Another song, written by Jack Kershaw of Tennessee, is about the spirit of Bedford Forrest returning to win the ultimate Southern victory.  

Last April, I went to the Newberry Opera House, an upscale facility in South Carolina, to see Battlefield Band, perhaps the most significant band in the Scottish independence movement.  I mentioned to Alan Reid, its lead member, that there were many in the South who hoped for their states’ independence.  (Newspapers tell us that 17 percent of South Carolinians and 18 percent of Georgians answer “yes” in polls on secession.)  Reid’s response was, “Sounds contentious.”  I noted that, not long ago, the same was said of the Scottish independence movement, and he immediately saw the Southern connection.

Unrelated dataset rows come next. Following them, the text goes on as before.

import Summits.CriticalPhenomena.PercolationContinuityZ3.Theorems.PercNearOneGluingNoHeavyQuantLightTwoBlobFlow
import Summits.CriticalPhenomena.PercolationContinuityZ3.Theorems.PercNearOneGluingNoHeavyQuantFlowUncross
import HarnessLib

/-!
# QUANT lane R8, T-DEC, binder (II) `ConvClosedTResidue`: the FLOW LEMMA of the six-cell light-slice law ("LS-CORE") — DEC(j) of
# `c₁δ_{p+l} + c₂δ_{p+l′} + c_Pδ_{p+h} + d₁δ_{m+l} + d₂δ_{m+l′} + d_Gδ_{m+h}` from eight explicit flows and four capacity inequalities

builds on p205010 (kernel theorem, internal audit signed; external expert review pending)

Support file (`--supports stmt-CriticalPhenomena-4575`), QUANT lane seat prim-quant-census-1 (gen 22), rung R8 of
`run/shared/lean/prim/quant/LADDER.md`.  Memo `run/shared/lean/prim/quant/prim-quant-census-1/LSCORE-G22.md` (and CONV-RESIDUE-G21 §3–§5).
Theorems only, standard axioms, no sorries.

THE OBJECT.  In the top-datum architecture for the two-sided residue of `ConvClosedT` (census-1 g21, `…QuantConvTopDatum`:
`lconv_decAtT_of_window_pdecAtT`) the only piece that is not already kernel is the LIGHT SLICE of the partner atom `ν_B`
(lows `l < l′`, absorber `h`) by the light straddling credit pair `c_A = {p, m; γ}` of the decomposed atom:
`L = (1−γ)·shift_p ν_B + γ·shift_m ν_B`, a law on the six cells `p+l, p+l′, p+h` (row `p`) and `m+l, m+l′, m+h` (row `m`, the last one a
giant).  This file is the bookkeeping half of its DEC proof: given masses `c₁, c₂, c_P, d₁, d₂, d_G` (sum `1`) on these cells in the
pattern "row p = L L M, row m = M M G" (`2(p+l′) < T ≤ 2(m+l)`, `T ≤ 2(p+h)`, `p + h ≤ j < m + h`, `m + l′ ≤ j`), eight flows — from each of the
two lows `p+l`, `p+l′` into the three mids `p+h`, `m+l′`, `m+l` (amounts `F₁P, F₁₂, F₁₁`, `F₂P, F₂₂, F₂₁`, each positive only on a compatible pair)
and the remainders into the giant `m+h` — and the four capacity inequalities (mid loads at the `LawDec.usage` rates, giant load at `x/(1−x)`),
the law is `DECAtT x T j M` (`decAtT_of_flowAtT`).  The positions `p + h` and `m + l′` (or `m + l`) may coincide; the lemma adds their
hypotheses in that case.  The arithmetic half (which flows, and why the four inequalities hold on the whole parameter region — the LP-dual
"breakpoint" inequalities of the memo) is in the companion files `…QuantLSCoreMMGCells` / `…QuantLSCoreMMG`.

* `LawDec.lsLaw_decAtT_of_flow` — the statement above.

[this work]; flow normal form `…QuantLawDecFlows` / `…QuantLawDecFlowsDecomposition` (typer g22), template `swLawAt_decAtT_of_flow`
(typer g24).  Nothing here is cited as a published result.  The gluing rows served [cite: KozmaNitzan2024, Conjecture 3 (p. 15)];
product measure [cite: Grimmett1999, §1.3 p. 10].
-/

noncomputable section

namespace Summit.CriticalPhenomena.PercolationContinuityZ3.Theorems

namespace Quant

open Finset

namespace LawDec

No independence movement can be successful unless it has a strong cultural base.  Architecture, language, food, dress, and dance are all part of this.  The South has all of these, especially music.  These CDs will not enjoy distribution by major record labels and will not receive Grammy nominations or accolades from the Academy of Country Music; they are, however, a critical benchmark in the rise of a movement larger than just a few marginalized organizations.  Dozens of rural Southern radio stations play these songs, and anyone in the world can now listen to them via the new internet radio station WDXB (www.DixieBroadcasting.com).

As Ward Allen notes, the Greeks, when referring to place, used an adverb that means “backward.”  When referring to time, the same word designates “hereafter, since the future is unseen or behind us, whereas the past is known and before our eyes.”  We Southerners, more than any other Americans, know our past.  Perhaps, then, our future may be the most unpredictable of all. 


[For the Past, the Future, the Truth, by Basic Gray (Panama City, Florida: Larry Smith and Nat Rudulph) 47 min., $15.00]

[Confederate Spirit: The Great Songs of a Proud South, Produced by Pat Baughman and Pat Patrick (Nashville, Tennessee: Pearl Trax Studios) 56 min., $15.00]

[The Gray Ghosts of Heaven: A Musical Tribute to the War for Southern Independence (Past-Present-Future), by Robert Lloyd (Fort Myers, Florida: New World Enterprises) 48 min., $15.00]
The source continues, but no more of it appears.